Seriously, you need to buy a book on carbon fiber wet layup and and make a few practice parts before you attempt it. And even then, you'll need to figure out the mounting hardware for the trailer to the bike and the wheel to the bike, and the tank to the trailer.

Building a carbon fiber assembly (not just a single part like a number plate or a helmet visor) is serious work best left to seasoned vets.


----------



## Frank Tuesday (Jan 12, 2004)

Carbon fibers do only have strength in tension. The structure you see in the bike is not only carbon fibers. It is much like reinforced concrete in which a material that is very strong in tension (rebar and carbon fiber) is surrounded by another material which is relatively strong in compression (concrete and resin). Without the other, neither is sufficient to create an adequate structure. The other thing to remember is that when a member is compressed, there cannot be pure compression stress. The forces will not be uniaxial and this will cause a bending moment in the member. This will force one half of the the member to be in compression and the other half to be in tension. I guess EE and CSE don't include classes in solids, eh.


----------



## ATBScott (Jun 4, 2006)

If I read the OP's original question correctly, the answer may be more along the lines of:
Manufacturers use CF in the seat stays to allow them to tailor the ride of a rigid frame (usually Aluminum) to be more comfortable without losing strength in the structure as would happen if you were to thin the walls and decrease the diameter of the aluminum tubing to get the same compliance. Large diameter aluminum tube frames can be light and rigid, but not very good at dampening shock and vibrations. CF can be easily tuned by layup and shape to absorb some of the impact and vibration in the rear of the bike, yet still retain the lateral rigidity that makes the bike perform well. CF may also lower the weight of the frame, but in a lot of cases I don't think that is the goal as much as ride tuning. Looking cool, etc... is a side benefit.


----------



## JOURNEYC6 (Jun 7, 2008)

for the trailer start with some foam, resin and fiber glass. if you like it, do it with CF.


----------



## rocwandrer (Oct 19, 2008)

Frank Tuesday said:


> Carbon fibers do only have strength in tension.
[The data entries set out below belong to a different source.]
import Summits.BirchSwinnertonDyer.BirchSwinnertonDyer.Theorems.SignedLowerHalvesSmallImageLowerHalfBothSignsRttRecipMTHeckeLConductor
import Summits.BirchSwinnertonDyer.BirchSwinnertonDyer.Theorems.SignedLowerHalvesSmallImageLowerHalfBothSignsRttRecipMTDepletedContinuation
import Literature.NumberTheory.EllipticCurves.Kato2004.EllipticUnitTatePairingValuesKOfGross
import Literature.NumberTheory.LFunctions.RayClassesColonIdeal
import Literature.NumberTheory.LFunctions.GrossencharakterWeightOneNorm
import HarnessLib

/-!
# Route `SignedLowerHalves`, crux L `SmallImageLowerHalfBothSigns` (stmt-BirchSwinnertonDyer-23599), line `rtt_w3` v43 — row S4‴ (`stub_junctionRecipValues_ns`), THE MATCH:
# THE MAZUR–TATE SIDE `hMT` OF `hval_core` FROM honda's PERIOD TRANSPORT, through the θ-PIN SERIES IDENTITY and (AN)

WIDTH seat `bsd-line-slh-p3-w3` g30 under LEAD `cruxlead-stmt-BirchSwinnertonDyer-23599` g15 (cell `bsd-ssimc`; RULING «ROAD-𝔪» 17:04Z/17:11Z of 2026-08-31).
Helper `--supports stmt-BirchSwinnertonDyer-23599`. THEOREMS ONLY; no definition, no named fact, no instance, no `sorry`.

WHAT. `hval_core` (p827772) shares ONE series predicate between its Mazur–Tate input `hMT` and Kato's value law `hV`; after honda's ψ̄-free bridge
(`prop159_values_inert_hV_frame_of_isGrossencharakter₂`, p829064) that predicate is
`Lser m χ′ Λ :↔ ∀ s, 3/2 < re s → Λ s = Σ'_I [I ⊥ p𝔣] ψ(I)·χ′⁻¹(N I)·N I^{−s}` (`p𝔣 = katoModulus p 𝔣 1`). honda's period transport
(`exists_period_transport_rayClass′`, p826103) speaks `rayClassLSeries 𝔣′ (w ↦ e(θ(φ_w))·χ⁻¹(N w))` for the depletion ideal `𝔣′` (`𝔣′ ∣ 𝔭_w ⟺ p ∈ 𝔭_w ∨ θ` ramified at `w`)
on `re s > σ₀ ≥ 2`. This file supplies the glue:
* `le_iff_not_isUnramifiedAt_of_frameSupp` — under the frame's support conditions (R)/(U) for `θ′` (line-file `CharRoadFrameSupp`, here as its two conjuncts) and `θ′·θ = 1`:
  for `w ∤ p`, `𝔣 ∣ 𝔭_w ⟺ θ` ramified at `w`; hence ★ `isCoprime_depletion_iff`: `(I, 𝔣′) = 1 ⟺ (I, p𝔣) = 1`.
* ★★ `rayClassLSeries_thetaPin_eq_depleted` — THE θ-PIN SERIES IDENTITY: `rayClassLSeries 𝔣′ (w ↦ e(θ(φ_w))·χ′(N w)) s = Σ'_{(I,p𝔣)=1} ψ(I)·χ′(N I)·N I^{−s}` for ALL `s`
  (termwise: multiplicativity `idealPow` of a product, `χ′(N I)`, and the pin `e(θ(Frob_w)) = ψ(w)` off `p𝔪` — every prime of an `I ⊥ p𝔣` is off `𝔪` BECAUSE `𝔪 ∣ 𝔣` (ROAD-𝔪 (P1))).
* `norm_apply_le_of_isGrossencharakter` — weight-one growth `‖ψ(𝔭)‖ ≤ N𝔭^{1/2}` off `𝔪` (`norm_idealPow_eq_sqrt_absNorm`, type `(1,0)` at `σK` via `prod_embedding_zpow_embType`).
* ★★★ `hMT_of_periodTransport` — `hval_core`'s `hMT` VERBATIM for the shared `Lser`: existence of an admissible `Λ` (the entire continuation of `L(g′ ⊗ χ⁻¹, s)`,
  `exists_differentiable_eq_twistedLSeries_holds`, moved down to `re s > 3/2` by (AN) `eq_depletedSeries_of_eqOn_halfPlane`, p829196) and the value formula for every admissible `Λ`.
HONEST FRAMING: bookkeeping around two landed theorems; S4‴, crux L and BSD remain OPEN. References: [MazurTateTeitelbaum1986Invent] §I.8, §I.13; [Kato2004Asterisque] §15.9;
[NeukirchANT1999] Ch. VII §8 (8.1); [Shimura1971] Thm. 3.66.
-/

set_option autoImplicit false
set_option linter.dupNamespace false -- D-0017: single-problem summit, the namespace repeats the problem name by design
noncomputable section

open scoped Classical NumberField
open NumberField IsDedekindDomain Field Polynomial CongruenceSubgroup Complex
open Literature.NumberTheory.EllipticCurves Literature.NumberTheory.EllipticCurves.ModularForms Literature.NumberTheory.GaloisRepresentations
  Literature.NumberTheory.LFunctions Literature.NumberTheory.ComplexMultiplication.EllipticUnits Literature.NumberTheory.ComplexMultiplication.EllipticUnits.JohnsonLeungKings2011
  Literature.NumberTheory.EllipticCurves.Kato2004.CM

namespace Summit.BirchSwinnertonDyer.BirchSwinnertonDyer.Theorems.SmallImageRttReciprocity

variable {p : ℕ} [Fact p.Prime] {K : Type} [Field K] [NumberField K] {S : Set (PadicAlgCl p)}

/-! ## §1 The support of the frame level: `𝔣 ∣ 𝔭_w ⟺ θ ramified at w` (`w ∤ p`) -/

section Support

variable (θ : FramedGaloisRep K ↥(padicCoeffIntegers S) 1) {θ' : absoluteGaloisGroup K →ₜ* (↥(padicCoeffIntegers S))ˣ} (𝔣 : Ideal (𝓞 K))
  (hθ'θ : ∀ g : absoluteGaloisGroup K, ((θ' g : (↥(padicCoeffIntegers S))ˣ) : ↥(padicCoeffIntegers S)) *
    ((θ g : GL (Fin 1) ↥(padicCoeffIntegers S)) : Matrix (Fin 1) (Fin 1) ↥(padicCoeffIntegers S)) 0 0 = 1)

omit [NumberField K] in
include hθ'θ in
/-- `θ τ = 1 ⟺ θ′ τ = 1` when `θ′(τ)·θ(τ)₀₀ = 1` (rank one). [folklore] -/
theorem apply_eq_one_iff_of_mul_eq_one (τ : absoluteGaloisGroup K) : θ τ = 1 ↔ θ' τ = 1 := by
  have h := hθ'θ τ
  constructor
  · intro h1
    rw [h1] at h
    have h2 : ((θ' τ : (↥(padicCoeffIntegers S))ˣ) : ↥(padicCoeffIntegers S)) = 1 := by
      simpa [Units.val_one] using h
    exact Units.ext h2
  · intro h1
    rw [h1, Units.val_one, one_mul] at h
    refine Units.ext (Matrix.ext fun i j ↦ ?_)
    rw [Subsingleton.elim i 0, Subsingleton.elim j 0, h, Units.val_one, Matrix.one_apply_eq]

include hθ'θ in
/-- **Support of the frame level**: under (R) «every prime of `p𝔣` away from `p` is ramified for `θ′`» and (U) «`θ′` is unramified outside `supp(p𝔣)`» (the two conjuncts
of the line file's `CharRoadFrameSupp`) and `θ′·θ₀₀ = 1`: for `w ∤ p`, `𝔣 ≤ 𝔭_w ⟺ ¬ θ.IsUnramifiedAt w`. [cite: NeukirchANT1999, Ch. VI §6 Cor. (6.6)] -/
theorem le_iff_not_isUnramifiedAt_of_frameSupp
    (hR : ∀ w ∈ suppPF p 𝔣, ((p : ℕ) : 𝓞 K) ∉ w.asIdeal → ∃ 𝔓 ∈ w.primesAbove, ∃ τ ∈ 𝔓.inertia (absoluteGaloisGroup K), θ' τ ≠ 1)
    (hU : ∀ w : HeightOneSpectrum (𝓞 K), w ∉ suppPF p 𝔣 → ∀ 𝔓 ∈ w.primesAbove, ∀ τ ∈ 𝔓.inertia (absoluteGaloisGroup K), θ' τ = 1)
    (w : HeightOneSpectrum (𝓞 K)) (hpw : ((p : ℕ) : 𝓞 K) ∉ w.asIdeal) : 𝔣 ≤ w.asIdeal ↔ ¬ θ.IsUnramifiedAt w := by
  have hsupp : w ∈ suppPF p 𝔣 ↔ 𝔣 ≤ w.asIdeal := by
    change w.asIdeal ∣ Ideal.span {((p : ℕ) : 𝓞 K)} * 𝔣 ↔ _
    rw [Ideal.dvd_iff_le, Ideal.IsPrime.mul_le w.isPrime, Ideal.span_singleton_le_iff_mem]
    exact ⟨fun h ↦ h.resolve_left hpw, Or.inr⟩
  constructor
  · intro h𝔣w hunr
    obtain ⟨𝔓, h𝔓, τ, hτ, hne⟩ := hR w (hsupp.mpr h𝔣w) hpw
    exact hne ((apply_eq_one_iff_of_mul_eq_one θ hθ'θ τ).mp (hunr 𝔓 h𝔓 τ hτ))
  · intro hram
    by_contra h𝔣w
    apply hram
    intro 𝔓 h𝔓 τ hτ
    exact (apply_eq_one_iff_of_mul_eq_one θ hθ'θ τ).mpr (hU w (fun h ↦ h𝔣w (hsupp.mp h)) 𝔓 h𝔓 τ hτ)

/-- ★ **The depletion ideal and `p𝔣` have the same support**: for `𝔣′` with `𝔣′ ≤ 𝔭_w ⟺ (p ∈ 𝔭_w ∨ θ` ramified at `w)` and `𝔣` as in
`le_iff_not_isUnramifiedAt_of_frameSupp`, `(I, 𝔣′) = 1 ⟺ (I, p𝔣) = 1` for every ideal `I`. [cite: NeukirchANT1999, Ch. I §3 (3.3)] -/
theorem isCoprime_depletion_iff {𝔣' : Ideal (𝓞 K)} (h𝔣'0 : 𝔣' ≠ ⊥) (h𝔣0 : 𝔣 ≠ ⊥)
    (h𝔣' : ∀ w : HeightOneSpectrum (𝓞 K), 𝔣' ≤ w.asIdeal ↔ (((p : ℕ) : 𝓞 K) ∈ w.asIdeal ∨ ¬ θ.IsUnramifiedAt w))
    (hram : ∀ w : HeightOneSpectrum (𝓞 K), ((p : ℕ) : 𝓞 K) ∉ w.asIdeal → (𝔣 ≤ w.asIdeal ↔ ¬ θ.IsUnramifiedAt w)) (I : Ideal (𝓞 K)) :
    IsCoprime I 𝔣' ↔ IsCoprime I (katoModulus p 𝔣 1) := by
  have hp0 : ((p : ℕ) : 𝓞 K) ≠ 0 := by exact_mod_cast (Fact.out : p.Prime).ne_zero
  have h𝔠0 : katoModulus p 𝔣 1 ≠ ⊥ := by
    rw [katoModulus, pow_one]
    exact mul_ne_zero (mt Ideal.span_singleton_eq_bot.mp hp0) h𝔣0
  have hkey : ∀ w : HeightOneSpectrum (𝓞 K), 𝔣' ≤ w.asIdeal ↔ katoModulus p 𝔣 1 ≤ w.asIdeal := fun w ↦ by
    rw [h𝔣', katoModulus, pow_one, Ideal.IsPrime.mul_le w.isPrime, Ideal.span_singleton_le_iff_mem]
    by_cases hpw : ((p : ℕ) : 𝓞 K) ∈ w.asIdeal
    · simp only [hpw, true_or]
    · simp only [hpw, false_or, hram w hpw]
  rw [isCoprime_iff_forall_not_le h𝔣'0, isCoprime_iff_forall_not_le h𝔠0]
  exact forall_congr' fun w ↦ by rw [hkey]

end Support

/-! ## §2 The θ-pin series identity -/

section Pin

omit [Fact p.Prime] in
/-- `idealPow` of a pointwise product is the product (exponent vectors). [cite: NeukirchANT1999, Ch. VII §6] -/
theorem idealPow_mul_fun (f g : HeightOneSpectrum (𝓞 K) → ℂ) {I : Ideal (𝓞 K)} (hI : I ≠ ⊥) :
    idealPow K (fun w ↦ f w * g w) I = idealPow K f I * idealPow K g I := by
  obtain ⟨c, rfl⟩ := exists_finsuppProd_asIdeal_pow_eq (R := 𝓞 K) hI
  rw [idealPow_finsuppProd, idealPow_finsuppProd, idealPow_finsuppProd, ← Finsupp.prod_mul]
  exact Finsupp.prod_congr fun v _ ↦ mul_pow _ _ _

omit [Fact p.Prime] in
/-- `idealPow` of `w ↦ χ′(N𝔭_w)` is `χ′(N I)` (`χ′` a multiplicative character of `ℤ/N`, `N` multiplicative on ideals). [cite: NeukirchANT1999, Ch. VII §6] -/
theorem idealPow_absNorm_mulChar {N : ℕ} (χ' : MulChar (ZMod N) ℂ) {I : Ideal (𝓞 K)} (hI : I ≠ ⊥) :
    idealPow K (fun w ↦ χ' ((Ideal.absNorm w.asIdeal : ℕ) : ZMod N)) I = χ' ((Ideal.absNorm I : ℕ) : ZMod N) := by
  obtain ⟨c, rfl⟩ := exists_finsuppProd_asIdeal_pow_eq (R := 𝓞 K) hI
  rw [idealPow_finsuppProd, map_finsuppProd Ideal.absNorm]
  simp only [map_pow, Nat.cast_finsuppProd, Nat.cast_pow, map_finsuppProd χ', map_pow]

variable (θ : FramedGaloisRep K ↥(padicCoeffIntegers S) 1) (𝔣 : Ideal (𝓞 K)) {𝔪 : Ideal (𝓞 K)} (h𝔪𝔣 : 𝔪 ∣ 𝔣) (h𝔣0 : 𝔣 ≠ ⊥)
  {𝔣' : Ideal (𝓞 K)} (h𝔣'0 : 𝔣' ≠ ⊥)
  (h𝔣' : ∀ w : HeightOneSpectrum (𝓞 K), 𝔣' ≤ w.asIdeal ↔ (((p : ℕ) : 𝓞 K) ∈ w.asIdeal ∨ ¬ θ.IsUnramifiedAt w))
  (hram : ∀ w : HeightOneSpectrum (𝓞 K), ((p : ℕ) : 𝓞 K) ∉ w.asIdeal → (𝔣 ≤ w.asIdeal ↔ ¬ θ.IsUnramifiedAt w))
  (e : PadicAlgCl p ≃+* ℂ) (φ : HeightOneSpectrum (𝓞 K) → absoluteGaloisGroup K) {ψ : HeightOneSpectrum (𝓞 K) → ℂ}
  (hpinv : ∀ w : HeightOneSpectrum (𝓞 K), ((p : ℕ) : 𝓞 K) ∉ w.asIdeal → ¬ 𝔪 ≤ w.asIdeal →
    e ((((θ (φ w) : GL (Fin 1) ↥(padicCoeffIntegers S)) : Matrix (Fin 1) (Fin 1) ↥(padicCoeffIntegers S)) 0 0 : ↥(padicCoeffIntegers S)) : PadicAlgCl p) = ψ w)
The structure you see in the bike is not only carbon fibers. It is much like reinforced concrete in which a material that is very strong in tension (rebar and carbon fiber) is surrounded by another material which is relatively strong in compression (concrete and resin). Without the other, neither is sufficient to create an adequate structure.
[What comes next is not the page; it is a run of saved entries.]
import Summits.Ventures.PercRepro.C026MarkCEdge

/-!
# The mark–`c` step of the `κ`-induction (p6, gen 15; mine-3 INBOX 04:29Z (1))

For the `κ`-slack `s_κ = P(B ∧ Aᶜ) − κ·P(B)·P(Aᶜ)` (`slackGamma κ`) and an edge `e` joining `c` to a mark,
`s_κ(H − e) ≥ 0` alone gives SA with the constant `1/κ` for `s_κ` at `e` whenever `0 < κ ≤ ¾`
(`SAGamma26_of_markC`), so by `slackGamma_nonneg_of_saGamma` the `κ`-slack propagates through every
mark–`c` edge: with the notation of Theorem A (`C026MarkCEdge`), `s_κ(H / e) = (1 − κ)(α − Y)`,
`s_κ(H − e) = W − κ(1 − M) α` with `W ≥ Y`, and the claim `κ M Y ≤ s_κ(H − e) + s_κ(H / e)` reduces to
`κ²(1 − M)² + κ M − 2κ + 1 = (κ(1 − M) − ½)² + (¾ − κ) ≥ 0`.  The threshold `¾` is sharp for this
argument (the 3-star at `M = 1 − 1/(2κ)`).
-/

namespace PercRepro

open Finset

namespace MultiGraph

variable {V E : Type*} (G : MultiGraph V E) [Fintype E] [DecidableEq E]

/-! ### The `κ`-step at mark–`c` edges (mine-3 INBOX 04:29Z (1)) -/

/-- The `γ`-slack at `p[e:=1]` as probabilities of the open lifts. -/
theorem slackGamma_update_one_eq_lift (γ : ℝ) (p : E → ℝ) (e : E) (a b c : V) :
    G.slackGamma γ (Function.update p e 1) a b c =
      prob p (lift e true (G.connEvent c a ∪ G.connEvent c b) ∩ (lift e true (G.connEvent a b))ᶜ) -
        γ * (prob p (lift e true (G.connEvent c a ∪ G.connEvent c b)) *
          prob p (lift e true (G.connEvent a b))ᶜ) := by
  rw [slackGamma_eq_prob, prob_update_one_eq_prob_lift, prob_update_one_eq_prob_lift,
    prob_update_one_eq_prob_lift]
  rfl

/-- The `γ`-slack at `p[e:=0]` as probabilities of the closed lifts. -/
theorem slackGamma_update_zero_eq_lift (γ : ℝ) (p : E → ℝ) (e : E) (a b c : V) :
    G.slackGamma γ (Function.update p e 0) a b c =
      prob p (lift e false (G.connEvent c a ∪ G.connEvent c b) ∩ (lift e false (G.connEvent a b))ᶜ) -
        γ * (prob p (lift e false (G.connEvent c a ∪ G.connEvent c b)) *
          prob p (lift e false (G.connEvent a b))ᶜ) := by
  rw [slackGamma_eq_prob, prob_update_zero_eq_prob_lift, prob_update_zero_eq_prob_lift,
    prob_update_zero_eq_prob_lift]
  rfl

/-- **The mark–`c` step of the `κ`-induction** (mine-3, INBOX 04:29Z (1)): for `0 < κ ≤ ¾`, if the
`κ`-slack of `H − e` is nonnegative then SA with the constant `1/κ` for `s_κ` holds at every edge
joining `c` to the mark `a` — so `s_κ(H) ≥ 0` follows (`slackGamma_nonneg_of_saGamma`).  With the
notation of Theorem A: `s_κ(H/e) = (1 − κ)(α − Y)`, `s_κ(H − e) = W − κ(1 − M) α ≥ 0` with `W ≥ Y`,
and the claim `κ M Y ≤ s_κ(H − e) + s_κ(H/e)` reduces to
`κ²(1 − M)² + κ M − 2κ + 1 = (κ(1 − M) − ½)² + (¾ − κ) ≥ 0`. -/
theorem SAGamma26_of_edge_ca {κ : ℝ} (hκ0 : 0 < κ) (hκ : κ ≤ 3 / 4) {p : E → ℝ} (hp : IsProb p)
    {e : E} {a c : V} (he : (G.fst e = a ∧ G.snd e = c) ∨ (G.fst e = c ∧ G.snd e = a)) (b : V)
    (h0 : 0 ≤ G.slackGamma κ (Function.update p e 0) a b c) :
    G.SAGamma26 κ (1 / κ) p e a b c := by
  unfold SAGamma26
  have hBt := G.lift_true_B_eq_univ he b
  have hAt := G.lift_true_A_eq he b
  have hD : G.pivD26 p e a b c = 1 - prob p (lift e false (G.connEvent c a ∪ G.connEvent c b)) := by
    rw [pivD26_eq_rowsB, G.law3_zero_add_two_add_three, G.law3_zero_add_two_add_three,
      prob_update_one_eq_prob_lift, prob_update_zero_eq_prob_lift, hBt, prob_univ]
  have hsplit := prob_inter_add_prob_inter_compl p (lift e false (G.connEvent a b))ᶜ
    (lift e false (G.connEvent c b))
  have hA : G.pivA26 p e a b c =
      prob p ((lift e false (G.connEvent a b))ᶜ ∩ lift e false (G.connEvent c b)) := by
    rw [pivA26_eq_rowsAc, G.law3_two_add_three_add_four, G.law3_two_add_three_add_four,
      prob_update_one_eq_prob_lift, prob_update_zero_eq_prob_lift]
    change prob p (lift e false (G.connEvent a b))ᶜ - prob p (lift e true (G.connEvent a b))ᶜ = _
    rw [hAt, Set.compl_union]
    linarith
  have hs1 : G.slackGamma κ (Function.update p e 1) a b c =
      (1 - κ) * (prob p (lift e false (G.connEvent a b))ᶜ -
        prob p ((lift e false (G.connEvent a b))ᶜ ∩ lift e false (G.connEvent c b))) := by
    rw [slackGamma_update_one_eq_lift, hBt, hAt, Set.univ_inter, prob_univ, Set.compl_union, one_mul]
    linear_combination (1 - κ) * hsplit
  have hs0 := G.slackGamma_update_zero_eq_lift κ p e a b c
  rw [hs0] at h0 ⊢
  rw [hD, hA, hs1]
  have hsub : (lift e false (G.connEvent a b))ᶜ ∩ lift e false (G.connEvent c b) ⊆
      lift e false (G.connEvent c a ∪ G.connEvent c b) ∩ (lift e false (G.connEvent a b))ᶜ := by
    rintro ω ⟨h1, h2⟩
    exact ⟨Or.inr h2, h1⟩
  have hYW := prob_mono hp hsub
  have hα0 : 0 ≤ prob p (lift e false (G.connEvent a b))ᶜ := prob_nonneg hp _
  have hY0 : 0 ≤ prob p ((lift e false (G.connEvent a b))ᶜ ∩ lift e false (G.connEvent c b)) :=
    prob_nonneg hp _
  have hBf0 : 0 ≤ prob p (lift e false (G.connEvent c a ∪ G.connEvent c b)) := prob_nonneg hp _
  have hBf1 : prob p (lift e false (G.connEvent c a ∪ G.connEvent c b)) ≤ 1 := prob_le_one hp _
  set M := 1 - prob p (lift e false (G.connEvent c a ∪ G.connEvent c b)) with hM
  set Y := prob p ((lift e false (G.connEvent a b))ᶜ ∩ lift e false (G.connEvent c b)) with hY
  set α := prob p (lift e false (G.connEvent a b))ᶜ with hα
  set W := prob p (lift e false (G.connEvent c a ∪ G.connEvent c b) ∩
    (lift e false (G.connEvent a b))ᶜ) with hWdef
  have hM0 : 0 ≤ M := by rw [hM]; linarith
  have hM1 : M ≤ 1 := by rw [hM]; linarith
  have hW : κ * ((1 - M) * α) ≤ W := by rw [hM]; linarith
  have h1 : 0 ≤ 1 - κ * (1 - M) := by nlinarith
  have hκ1M : 0 ≤ κ * (1 - M) := mul_nonneg hκ0.le (by linarith)
  rw [div_mul_eq_mul_div, le_div_iff₀ hκ0]
  nlinarith [mul_le_mul_of_nonneg_left hYW h1, mul_le_mul_of_nonneg_left hW hκ1M,
    mul_nonneg hα0 (sq_nonneg (κ * (1 - M) - 1 / 2)), mul_nonneg hα0 (sub_nonneg.2 hκ)]

/-- The `γ`-slack is symmetric in the marks `a`, `b`. -/
theorem slackGamma_swap (γ : ℝ) (p : E → ℝ) (a b c : V) :
    G.slackGamma γ p a b c = G.slackGamma γ p b a c := by
  have hs : G.sepEvent a b = G.sepEvent b a := by
    unfold sepEvent
    rw [G.connEvent_comm a b]
  rw [slackGamma_eq_prob, slackGamma_eq_prob, Set.union_comm, hs]

/-- SA for the `γ`-slack at `e` is symmetric in the marks `a`, `b`. -/
theorem SAGamma26_swap (γ κ : ℝ) (p : E → ℝ) (e : E) (a b c : V) :
    G.SAGamma26 γ κ p e a b c ↔ G.SAGamma26 γ κ p e b a c := by
  unfold SAGamma26
  rw [G.slackGamma_swap _ _ a b c, G.slackGamma_swap _ _ a b c, G.pivD26_swap_ab, G.pivA26_swap_ab]

/-- **The mark–`c` step at every mark–`c` edge**: for `0 < κ ≤ ¾` and `s_κ(H − e) ≥ 0`, SA with the
constant `1/κ` for `s_κ` holds at every edge joining `c` to `a` or to `b`. -/
theorem SAGamma26_of_markC {κ : ℝ} (hκ0 : 0 < κ) (hκ : κ ≤ 3 / 4) {p : E → ℝ} (hp : IsProb p)
    {e : E} {a b c : V}
    (he : ((G.fst e = a ∧ G.snd e = c) ∨ (G.fst e = c ∧ G.snd e = a)) ∨
      ((G.fst e = b ∧ G.snd e = c) ∨ (G.fst e = c ∧ G.snd e = b)))
    (h0 : 0 ≤ G.slackGamma κ (Function.update p e 0) a b c) :
    G.SAGamma26 κ (1 / κ) p e a b c := by
  rcases he with he | he
  · exact G.SAGamma26_of_edge_ca hκ0 hκ hp he b h0
  · rw [G.SAGamma26_swap]
    rw [G.slackGamma_swap] at h0
    exact G.SAGamma26_of_edge_ca hκ0 hκ hp he a h0

/-! ### The `κ`-induction with an edge CHOSEN per instance (mine-3 §8 (a)) -/

/-- **The `κ`-induction with a chosen edge**: if every instance with a fractional edge has SOME
fractional edge at which SA with the constant `κ'` for `s_γ` holds, then `s_γ ≥ 0` everywhere
(`0 ≤ γ ≤ 1`, `0 ≤ κ'`, `γ κ' ≤ 1`).  The hypothesis is quantified over all weight vectors of the
graph, so the minors' instances are covered; mine-3's program takes the edge at `c` (a mark–`c` edge by
`SAGamma26_of_markC`, a `c`–non-mark edge by (CE_κ)). -/
theorem slackGamma_nonneg_of_exists_saGamma {γ κ' : ℝ} (hγ0 : 0 ≤ γ) (hγ1 : γ ≤ 1) (hκ0 : 0 ≤ κ')
    (hγκ : γ * κ' ≤ 1) (a b c : V)
    (hSA : ∀ p : E → ℝ, IsProb p → (fracEdges p).Nonempty →
      ∃ e ∈ fracEdges p, G.SAGamma26 γ κ' p e a b c) :
    ∀ p : E → ℝ, IsProb p → 0 ≤ G.slackGamma γ p a b c := by
  suffices H : ∀ n : ℕ, ∀ p : E → ℝ, IsProb p → (fracEdges p).card = n →
      0 ≤ G.slackGamma γ p a b c by
    intro p hp
    exact H _ p hp rfl
  intro n
  refine Nat.strong_induction_on n ?_
  intro n ih p hp hn
  by_cases hlive : fracEdges p = ∅
  · exact G.slackGamma_nonneg_of_zeroOne hγ1 (isZeroOne_of_fracEdges_eq_empty hlive) a b c
  · obtain ⟨e, he, hsa⟩ := hSA p hp (Finset.nonempty_iff_ne_empty.2 hlive)
    have h0 : 0 ≤ G.slackGamma γ (Function.update p e 0) a b c :=
      ih _ (hn ▸ card_fracEdges_update_lt he (Or.inl rfl)) _
        (hp.update e ⟨le_rfl, zero_le_one⟩) rfl
    have h1 : 0 ≤ G.slackGamma γ (Function.update p e 1) a b c :=
      ih _ (hn ▸ card_fracEdges_update_lt he (Or.inr rfl)) _
        (hp.update e ⟨zero_le_one, le_rfl⟩) rfl
    exact G.slackGamma_nonneg_of_saGamma hγ0 hκ0 hγκ hp hsa h0 h1

/-- **The mark–`c` edges are free for `κ ≤ ¾`**: in the chosen-edge induction, an instance whose chosen
fractional edge joins `c` to a mark needs nothing but the deletion minor. -/
theorem saGamma_markC_of_slackGamma_minor {κ : ℝ} (hκ0 : 0 < κ) (hκ : κ ≤ 3 / 4) {p : E → ℝ}
    (hp : IsProb p) {e : E} {a b c : V}
    (he : ((G.fst e = a ∧ G.snd e = c) ∨ (G.fst e = c ∧ G.snd e = a)) ∨
      ((G.fst e = b ∧ G.snd e = c) ∨ (G.fst e = c ∧ G.snd e = b)))
    (h0 : 0 ≤ G.slackGamma κ (Function.update p e 0) a b c) :
    G.SAGamma26 κ (1 / κ) p e a b c :=
  G.SAGamma26_of_markC hκ0 hκ hp he h0

end MultiGraph

end PercRepro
Nice internet forum analysis. Plausible, easy to understand, wrong (sorry).

The carbon fiber still does most of the work. It is way more complicated than this, but think of the resin matrix as more of an anti-buckling restraint for a slender column.

The carbon is less strong (in some cases 50% less strong) in compression mostly due to material properties, but as you said, partly also because of the "can't push on a rope" bucking issue.



Frank Tuesday said:


> The other thing to remember is that when a member is compressed, there cannot be pure compression stress. The forces will not be uniaxial and this will cause a bending moment in the member. This will force one half of the the member to be in compression and the other half to be in tension. I guess EE and CSE don't include classes in solids, eh.


That depends on geometry. Usually the tension due to the induced moment on a compression member is exceeded by the compression force, meaning the structure is in imbalanced compression, not bending. That is obviously the case in the seat stays pictured above, for example.


----------